## Problem
Among the entries below, find each line holding "hdvd" and return it.
▬▬▬▬▬▬
import Summits.BirchSwinnertonDyer.BirchSwinnertonDyer.Theorems.ClassRecordThreeEulerHalvesAtThreeCartanTransportResidueMaps
import HarnessLib

/-!
# TRANSPORT behind NUM, brick H2 (index half): the residue algebra `k_q := ψ_q(O)` of a Cartan order has `q²` elements

Helper file `--supports stmt-BirchSwinnertonDyer-19109 --as helper` (seat `bsd-idea-10` g17, lens transfer; crux `EulerHalvesAtThree` ∕ residue crux 23422
line `cartan`, node (F2b♮) ⟺ NUM; road memo `Cruxes/EulerHalvesAtThree/TRANSPORT-HULL.md` §3.5, brick H2 = «residue description of the Cartan order
from the five axioms»; this file is its COUNTING half, the structure half (`k_q = 𝔽_q[η_q]`, `η_q` without rational eigenvalue, pinning) follows).
SETTING: `X : CartanLevelCurveData D M C` (hull `O₀` Eichler of level `M`, Cartan order `O ⊆ O₀` with `(∏ C)·O₀ ⊆ O`, `[O₀ : O] = ∏_{q ∈ C} q²`,
SATURATED, DIVISION modulo each `q ∈ C`), and a residue model `ψ : B → M₂(𝔽_q)` of `O₀` at `q ∈ C` (`IsMatrixResidueMap`, brick H1). The residue algebra
of `O` at `q` is the additive subgroup `k_q := ψ(O) = ((O.addSubgroupOf O₀).map ψ) ⊆ M₂(𝔽_q)` (spelled out; no new definition), and the LEVEL GROUP at `q`
is `K_q := O + q·O₀` (spelled `O ⊔ (q • ·)(O₀)`). THIS FILE (all PROVED):
* §1 (any order pair `O ⊆ O₁`, residue model of `O₁`): `mem_image_iff`; `k` contains the scalars and is closed under products and `𝔽_q`-multiples
  (`smul_one_mem_image`, `mul_mem_image`, `smul_mem_image`); `mem_preim_image_iff` ∕ `preim_image_eq` (`ψ⁻¹(k) ∩ O₁ = O₁ ∩ K`); `relIndex_sup_eq_index_image`
  (`[O₁ : K] = [M₂(𝔽_q) : k]`), `index_image_dvd` (`∣ q⁴`), `index_image_mul_natCard`;
* §2 (abstract): `relIndex_inf_eq_mul_of_coprime`, `relIndex_iInf_eq_prod` — the index of a finite meet of subgroups of pairwise coprime finite index is
  the product of the indices;
* §3 (Cartan data): `toAddSubgroup_eq_iInf` (`O = O₀ ∩ ⋂_{p ∈ C} K_p`, = SATURATION), **`relIndex_level_eq`** (`[O₀ : K_q] = q²` for `q ∈ C`: the indices
  `[O₀ : K_p] ∣ p⁴` are pairwise coprime, their product is `[O₀ : O] = ∏ p²`, compare `q`-adic valuations), **`index_image_eq`**, **`natCard_image_eq`**
  (`|k_q| = q²`).
HONEST FRAMING: bookkeeping (index arithmetic); nothing about NUM, crux 23422 ∕ 19109 or any summit statement is proved by this seat; BSD is proved
for no curve. [folklore]
-/

set_option linter.dupNamespace false
set_option autoImplicit false

noncomputable section

namespace Summit.BirchSwinnertonDyer.BirchSwinnertonDyer.Theorems.CartanTransport.ResidueIndex

open Literature.NumberTheory.Automorphic

universe u

/-! ## §1 The residue algebra `ψ(O)` of a suborder and the level group `O + q O₁` -/

section General

variable {B : Type u} [Ring B]
variable {O O₁ : Submodule ℤ B} {p : ℕ} [Fact p.Prime] {ψ : B → Matrix (Fin 2) (Fin 2) (ZMod p)}

/-- PROVED: membership in the residue algebra `ψ(O) = (O.addSubgroupOf O₁).map ψ`. [folklore] -/
theorem mem_image_iff (h : IsMatrixResidueMap O₁ p ψ) (hle : O ≤ O₁) {m : Matrix (Fin 2) (Fin 2) (ZMod p)} :
    m ∈ (O.toAddSubgroup.addSubgroupOf O₁.toAddSubgroup).map h.addHom ↔ ∃ a ∈ O, ψ a = m := by
  constructor
  · rintro ⟨x, hx, rfl⟩
    exact ⟨x, AddSubgroup.mem_addSubgroupOf.mp hx, rfl⟩
  · rintro ⟨a, ha, rfl⟩
    exact ⟨⟨a, hle ha⟩, AddSubgroup.mem_addSubgroupOf.mpr ha, rfl⟩

/-- PROVED: `ψ(O)` contains every scalar matrix (`1 ∈ O`). [folklore] -/
theorem smul_one_mem_image (h : IsMatrixResidueMap O₁ p ψ) (hle : O ≤ O₁) (hone : (1 : B) ∈ O) (c : ZMod p) :
    c • (1 : Matrix (Fin 2) (Fin 2) (ZMod p)) ∈ (O.toAddSubgroup.addSubgroupOf O₁.toAddSubgroup).map h.addHom := by
  obtain ⟨n, rfl⟩ := ZMod.intCast_surjective c
  exact (mem_image_iff h hle).mpr ⟨(n : ℤ) • 1, O.smul_mem n hone, by rw [h.map_zsmul (hle hone), h.map_one, Int.cast_smul_eq_zsmul]⟩

/-- PROVED: `ψ(O)` is closed under products (`O` is). [folklore] -/
theorem mul_mem_image (h : IsMatrixResidueMap O₁ p ψ) (hle : O ≤ O₁) (hmul : ∀ a ∈ O, ∀ b ∈ O, a * b ∈ O)
    {m m' : Matrix (Fin 2) (Fin 2) (ZMod p)} (hm : m ∈ (O.toAddSubgroup.addSubgroupOf O₁.toAddSubgroup).map h.addHom)
    (hm' : m' ∈ (O.toAddSubgroup.addSubgroupOf O₁.toAddSubgroup).map h.addHom) :
    m * m' ∈ (O.toAddSubgroup.addSubgroupOf O₁.toAddSubgroup).map h.addHom := by
  obtain ⟨a, ha, rfl⟩ := (mem_image_iff h hle).mp hm
  obtain ⟨b, hb, rfl⟩ := (mem_image_iff h hle).mp hm'
  exact (mem_image_iff h hle).mpr ⟨a * b, hmul a ha b hb, h.map_mul a (hle ha) b (hle hb)⟩

/-- PROVED: `ψ(O)` is closed under `𝔽_p`-multiples. [folklore] -/
theorem smul_mem_image (h : IsMatrixResidueMap O₁ p ψ) (hle : O ≤ O₁) (hone : (1 : B) ∈ O) (hmul : ∀ a ∈ O, ∀ b ∈ O, a * b ∈ O)
    (c : ZMod p) {m : Matrix (Fin 2) (Fin 2) (ZMod p)} (hm : m ∈ (O.toAddSubgroup.addSubgroupOf O₁.toAddSubgroup).map h.addHom) :
    c • m ∈ (O.toAddSubgroup.addSubgroupOf O₁.toAddSubgroup).map h.addHom := by
  have := mul_mem_image h hle hmul (smul_one_mem_image h hle hone c) hm
  rwa [smul_one_mul] at this

/-- PROVED: **`ψ⁻¹(ψ(O)) ∩ O₁ = {x ∈ O₁ : x ≡ a (mod p O₁) for some a ∈ O}`**. [folklore] -/
theorem mem_preim_image_iff (h : IsMatrixResidueMap O₁ p ψ) (hle : O ≤ O₁) {x : B} :
    x ∈ h.preim ((O.toAddSubgroup.addSubgroupOf O₁.toAddSubgroup).map h.addHom) ↔
      x ∈ O₁ ∧ ∃ a ∈ O, ∃ y ∈ O₁, x - a = (p : ℤ) • y := by
  rw [h.mem_preim_iff, mem_image_iff h hle]
  constructor
  · rintro ⟨hx, a, ha, hax⟩
    obtain ⟨y, hy, hxy⟩ := (h.ker (x - a) (O₁.sub_mem hx (hle ha))).mp (by rw [h.map_sub hx (hle ha), hax, sub_self])
    exact ⟨hx, a, ha, y, hy, hxy⟩
  · rintro ⟨hx, a, ha, y, hy, hxy⟩
    refine ⟨hx, a, ha, ?_⟩
    have hx' : x = a + (p : ℤ) • y := by rw [← hxy]; abel
    rw [hx', h.map_add a (hle ha) _ (O₁.smul_mem _ hy), h.map_smul_eq_zero hy, add_zero]

/-- PROVED: `O ⊆ ψ⁻¹(ψ(O))`. [folklore] -/
theorem le_preim_image (h : IsMatrixResidueMap O₁ p ψ) (hle : O ≤ O₁) :
    O ≤ h.preim ((O.toAddSubgroup.addSubgroupOf O₁.toAddSubgroup).map h.addHom) :=
  fun a ha => ⟨hle ha, (mem_image_iff h hle).mpr ⟨a, ha, rfl⟩⟩

/-- PROVED: **`ψ⁻¹(ψ(O)) ∩ O₁ = O₁ ∩ (O + p O₁)`** — the preimage of the residue algebra is the LEVEL GROUP, independently of `ψ`. [folklore] -/
theorem preim_image_eq (h : IsMatrixResidueMap O₁ p ψ) (hle : O ≤ O₁) :
    (h.preim ((O.toAddSubgroup.addSubgroupOf O₁.toAddSubgroup).map h.addHom)).toAddSubgroup =
      O₁.toAddSubgroup ⊓ (O.toAddSubgroup ⊔ O₁.toAddSubgroup.map (zsmulAddGroupHom (p : ℤ))) := by
  ext x
  rw [Submodule.mem_toAddSubgroup, mem_preim_image_iff h hle, AddSubgroup.mem_inf, Submodule.mem_toAddSubgroup, AddSubgroup.mem_sup]
  constructor
  · rintro ⟨hx, a, ha, y, hy, hxy⟩
    exact ⟨hx, a, ha, (p : ℤ) • y, AddSubgroup.mem_map.mpr ⟨y, hy, rfl⟩, by rw [← hxy]; abel⟩
  · rintro ⟨hx, a, ha, z, hz, haz⟩
    obtain ⟨y, hy, rfl⟩ := AddSubgroup.mem_map.mp hz
    exact ⟨hx, a, ha, y, hy, by rw [← haz, zsmulAddGroupHom_apply]; abel⟩

/-- PROVED: **`[O₁ : O + p O₁] = [M₂(𝔽_p) : ψ(O)]`**. [folklore] -/
theorem relIndex_sup_eq_index_image (h : IsMatrixResidueMap O₁ p ψ) (hle : O ≤ O₁) :
    (O.toAddSubgroup ⊔ O₁.toAddSubgroup.map (zsmulAddGroupHom (p : ℤ))).relIndex O₁.toAddSubgroup =
      ((O.toAddSubgroup.addSubgroupOf O₁.toAddSubgroup).map h.addHom).index := by
  rw [← h.relIndex_preim, preim_image_eq h hle, AddSubgroup.inf_relIndex_left]

/-- PROVED: `[M₂(𝔽_p) : ψ(O)] ∣ p⁴`. [folklore] -/
theorem index_image_dvd (h : IsMatrixResidueMap O₁ p ψ) :
    ((O.toAddSubgroup.addSubgroupOf O₁.toAddSubgroup).map h.addHom).index ∣ p ^ 4 := by
  have := ((O.toAddSubgroup.addSubgroupOf O₁.toAddSubgroup).map h.addHom).index_dvd_card
  rwa [IsMatrixResidueMap.natCard_matrix_fin_two, ZMod.card] at this

/-- PROVED: `[M₂(𝔽_p) : ψ(O)] · |ψ(O)| = p⁴`. [folklore] -/
theorem index_image_mul_natCard (h : IsMatrixResidueMap O₁ p ψ) :
    ((O.toAddSubgroup.addSubgroupOf O₁.toAddSubgroup).map h.addHom).index *
      Nat.card ((O.toAddSubgroup.addSubgroupOf O₁.toAddSubgroup).map h.addHom) = p ^ 4 := by
  rw [AddSubgroup.index_mul_card, IsMatrixResidueMap.natCard_matrix_fin_two, ZMod.card]

end General

/-! ## §2 Index of a meet of subgroups of pairwise coprime index -/

section Index

variable {G : Type*} [AddGroup G]

/-- PROVED: `[L : H ∩ K] = [L : H]·[L : K]` for subgroups of finite coprime index. [folklore] -/
theorem relIndex_inf_eq_mul_of_coprime {H K L : AddSubgroup G} (hH : H.relIndex L ≠ 0) (hK : K.relIndex L ≠ 0)
    (hc : Nat.Coprime (H.relIndex L) (K.relIndex L)) : (H ⊓ K).relIndex L = H.relIndex L * K.relIndex L :=
  le_antisymm AddSubgroup.relIndex_inf_le
    (Nat.le_of_dvd (Nat.pos_of_ne_zero (AddSubgroup.relIndex_inf_ne_zero hH hK))
      (hc.mul_dvd_of_dvd_of_dvd (AddSubgroup.relIndex_dvd_of_le_left L inf_le_left)
        (AddSubgroup.relIndex_dvd_of_le_left L inf_le_right)))

/-- PROVED: **the index of a finite meet of subgroups of pairwise coprime finite index is the product of the indices**. [folklore] -/
theorem relIndex_iInf_eq_prod {ι : Type*} [DecidableEq ι] (K : ι → AddSubgroup G) (L : AddSubgroup G) (s : Finset ι)
    (hne : ∀ i ∈ s, (K i).relIndex L ≠ 0)
    (hc : ∀ i ∈ s, ∀ j ∈ s, i ≠ j → Nat.Coprime ((K i).relIndex L) ((K j).relIndex L)) :
    (⨅ i ∈ s, K i).relIndex L = ∏ i ∈ s, (K i).relIndex L := by
  induction s using Finset.induction_on with
  | empty => simp [AddSubgroup.relIndex_top_left]
  | insert a s ha ih =>
    have ih' := ih (fun i hi => hne i (Finset.mem_insert_of_mem hi))
      (fun i hi j hj hij => hc i (Finset.mem_insert_of_mem hi) j (Finset.mem_insert_of_mem hj) hij)
    rw [Finset.iInf_insert, Finset.prod_insert ha, ← ih']
    refine relIndex_inf_eq_mul_of_coprime (hne a (Finset.mem_insert_self a s)) ?_ ?_
    · rw [ih']
      exact Finset.prod_ne_zero_iff.mpr fun i hi => hne i (Finset.mem_insert_of_mem hi)
    · rw [ih']
      exact Nat.Coprime.prod_right fun i hi =>
        hc a (Finset.mem_insert_self a s) i (Finset.mem_insert_of_mem hi) fun hai => ha (hai ▸ hi)

end Index

/-! ## §3 Cartan data: `[O₀ : O + q O₀] = q²` and `|ψ_q(O)| = q²` -/

section Cartan

variable {D M : ℕ} {C : Finset ℕ}

/-- PROVED — **SATURATION as an intersection**: `O = O₀ ∩ ⋂_{p ∈ C} (O + p O₀)`. [folklore] -/
theorem toAddSubgroup_eq_iInf (X : CartanLevelCurveData D M C) :
    X.O.toAddSubgroup = X.O₀.toAddSubgroup ⊓ ⨅ p ∈ C, (X.O.toAddSubgroup ⊔ X.O₀.toAddSubgroup.map (zsmulAddGroupHom (p : ℤ))) := by
  apply le_antisymm
  · exact le_inf (fun x hx => X.le hx) (le_iInf₂ fun p _ => le_sup_left)
  · intro x hx
    obtain ⟨hx0, hx⟩ := AddSubgroup.mem_inf.mp hx
    refine X.saturated x hx0 fun p hp => ?_
    have hxp := AddSubgroup.mem_iInf.mp (AddSubgroup.mem_iInf.mp hx p) hp
    obtain ⟨a, ha, z, hz, haz⟩ := AddSubgroup.mem_sup.mp hxp
    obtain ⟨y, hy, rfl⟩ := AddSubgroup.mem_map.mp hz
    exact ⟨a, ha, y, hy, by rw [← haz, zsmulAddGroupHom_apply]; abel⟩

/-- PROVED — **`[O₀ : O + q O₀] = q²` for every Cartan prime `q ∈ C`**: the indices `[O₀ : O + p O₀] ∣ p⁴` (`p ∈ C`) are pairwise coprime, their
product is `[O₀ : O] = ∏_{p ∈ C} p²` (saturation + §2), and `q`-adic valuations are compared. [folklore] -/
theorem relIndex_level_eq (X : CartanLevelCurveData D M C) {q : ℕ} (hq : q ∈ C) :
    (X.O.toAddSubgroup ⊔ X.O₀.toAddSubgroup.map (zsmulAddGroupHom (q : ℤ))).relIndex X.O₀.toAddSubgroup = q ^ 2 := by
  classical
  obtain ⟨K, hK⟩ : ∃ K : ℕ → AddSubgroup X.B, ∀ p, K p = X.O.toAddSubgroup ⊔ X.O₀.toAddSubgroup.map (zsmulAddGroupHom (p : ℤ)) :=
    ⟨_, fun _ => rfl⟩
  have hprime : ∀ p ∈ C, p.Prime := fun p hp => (X.coprime p hp).1
  have hpow : ∀ p ∈ C, ∃ e, e ≤ 4 ∧ (K p).relIndex X.O₀.toAddSubgroup = p ^ e := by
    intro p hp
    haveI : Fact p.Prime := ⟨hprime p hp⟩
    obtain ⟨ψ, h⟩ := Residue.exists_isMatrixResidueMap_of_mem X hp
    have hdvd : (K p).relIndex X.O₀.toAddSubgroup ∣ p ^ 4 := by
      rw [hK p, relIndex_sup_eq_index_image h X.le]
      exact index_image_dvd h
    exact (Nat.dvd_prime_pow (hprime p hp)).mp hdvd
  choose! e he using hpow
  have hne : ∀ p ∈ C, (K p).relIndex X.O₀.toAddSubgroup ≠ 0 := fun p hp => by
    rw [(he p hp).2]
    exact pow_ne_zero _ (hprime p hp).ne_zero
  have hcop : ∀ i ∈ C, ∀ j ∈ C, i ≠ j → Nat.Coprime ((K i).relIndex X.O₀.toAddSubgroup) ((K j).relIndex X.O₀.toAddSubgroup) :=
    fun i hi j hj hij => by
      rw [(he i hi).2, (he j hj).2]
      exact Nat.Coprime.pow _ _ ((Nat.coprime_primes (hprime i hi) (hprime j hj)).mpr hij)
  have hO : X.O.toAddSubgroup = X.O₀.toAddSubgroup ⊓ ⨅ p ∈ C, K p := by
    rw [toAddSubgroup_eq_iInf X]
    simp_rw [hK]
  have hprod : ∏ p ∈ C, p ^ e p = ∏ p ∈ C, p ^ 2 := by
    calc ∏ p ∈ C, p ^ e p = ∏ p ∈ C, (K p).relIndex X.O₀.toAddSubgroup := Finset.prod_congr rfl fun p hp => (he p hp).2.symm
      _ = (⨅ p ∈ C, K p).relIndex X.O₀.toAddSubgroup := (relIndex_iInf_eq_prod K _ C hne hcop).symm
      _ = X.O.toAddSubgroup.relIndex X.O₀.toAddSubgroup := by rw [hO, AddSubgroup.inf_relIndex_left]
      _ = ∏ p ∈ C, p ^ 2 := X.relIndex_eq
  have hsplit : ∀ f : ℕ → ℕ, ∏ p ∈ C, p ^ f p = q ^ f q * ∏ p ∈ C.erase q, p ^ f p := fun f =>
    (Finset.mul_prod_erase C (fun p => p ^ f p) hq).symm
  have hnd : ∀ f : ℕ → ℕ, ¬ q ∣ ∏ p ∈ C.erase q, p ^ f p := by
    intro f hdvd
    obtain ⟨p, hp, hpd⟩ := (Prime.dvd_finsetProd_iff (hprime q hq).prime _).mp hdvd
    have hpq := (Nat.prime_dvd_prime_iff_eq (hprime q hq) (hprime p (Finset.mem_of_mem_erase hp))).mp
      ((hprime q hq).dvd_of_dvd_pow hpd)
    exact Finset.ne_of_mem_erase hp hpq.symm
  haveI : Fact q.Prime := ⟨hprime q hq⟩
  have hval : ∀ f : ℕ → ℕ, padicValNat q (∏ p ∈ C, p ^ f p) = f q := by
    intro f
    rw [hsplit f, padicValNat.mul (pow_ne_zero _ (hprime q hq).ne_zero) (fun h0 => hnd f (by rw [h0]; exact dvd_zero q)), padicValNat.prime_pow,
      padicValNat.eq_zero_of_not_dvd (hnd f), add_zero]
  have heq : e q = 2 := by
    have h1 := hval e
    have h2 := hval fun _ => 2
    rw [hprod] at h1
    exact h1.symm.trans h2
  rw [← hK q, (he q hq).2, heq]

/-- PROVED — **`[M₂(𝔽_q) : ψ(O)] = q²`** for a residue model `ψ` of the hull at a Cartan prime `q ∈ C`. [folklore] -/
theorem index_image_eq (X : CartanLevelCurveData D M C) {q : ℕ} [Fact q.Prime] (hq : q ∈ C)
    {ψ : X.B → Matrix (Fin 2) (Fin 2) (ZMod q)} (h : IsMatrixResidueMap X.O₀ q ψ) :
    ((X.O.toAddSubgroup.addSubgroupOf X.O₀.toAddSubgroup).map h.addHom).index = q ^ 2 := by
  rw [← relIndex_sup_eq_index_image h X.le, relIndex_level_eq X hq]

/-- PROVED — **`|ψ(O)| = q²`**: the residue algebra of the Cartan order at `q ∈ C` has exactly `q²` elements. [folklore] -/
theorem natCard_image_eq (X : CartanLevelCurveData D M C) {q : ℕ} [Fact q.Prime] (hq : q ∈ C)
    {ψ : X.B → Matrix (Fin 2) (Fin 2) (ZMod q)} (h : IsMatrixResidueMap X.O₀ q ψ) :
    Nat.card ((X.O.toAddSubgroup.addSubgroupOf X.O₀.toAddSubgroup).map h.addHom) = q ^ 2 := by
  have hq0 : 0 < q ^ 2 := pow_pos (Nat.Prime.pos Fact.out) 2
  have hmul := index_image_mul_natCard (O := X.O) h
  rw [index_image_eq X hq h, show q ^ 4 = q ^ 2 * q ^ 2 by ring] at hmul
  exact Nat.eq_of_mul_eq_mul_left hq0 hmul

end Cartan

end Summit.BirchSwinnertonDyer.BirchSwinnertonDyer.Theorems.CartanTransport.ResidueIndex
▬▬▬▬▬▬
## Exercise answer
    have hdvd : (K p).relIndex X.O₀.toAddSubgroup ∣ p ^ 4 := by
    exact (Nat.dvd_prime_pow (hprime p hp)).mp hdvd
    intro f hdvd
    obtain ⟨p, hp, hpd⟩ := (Prime.dvd_finsetProd_iff (hprime q hq).prime _).mp hdvd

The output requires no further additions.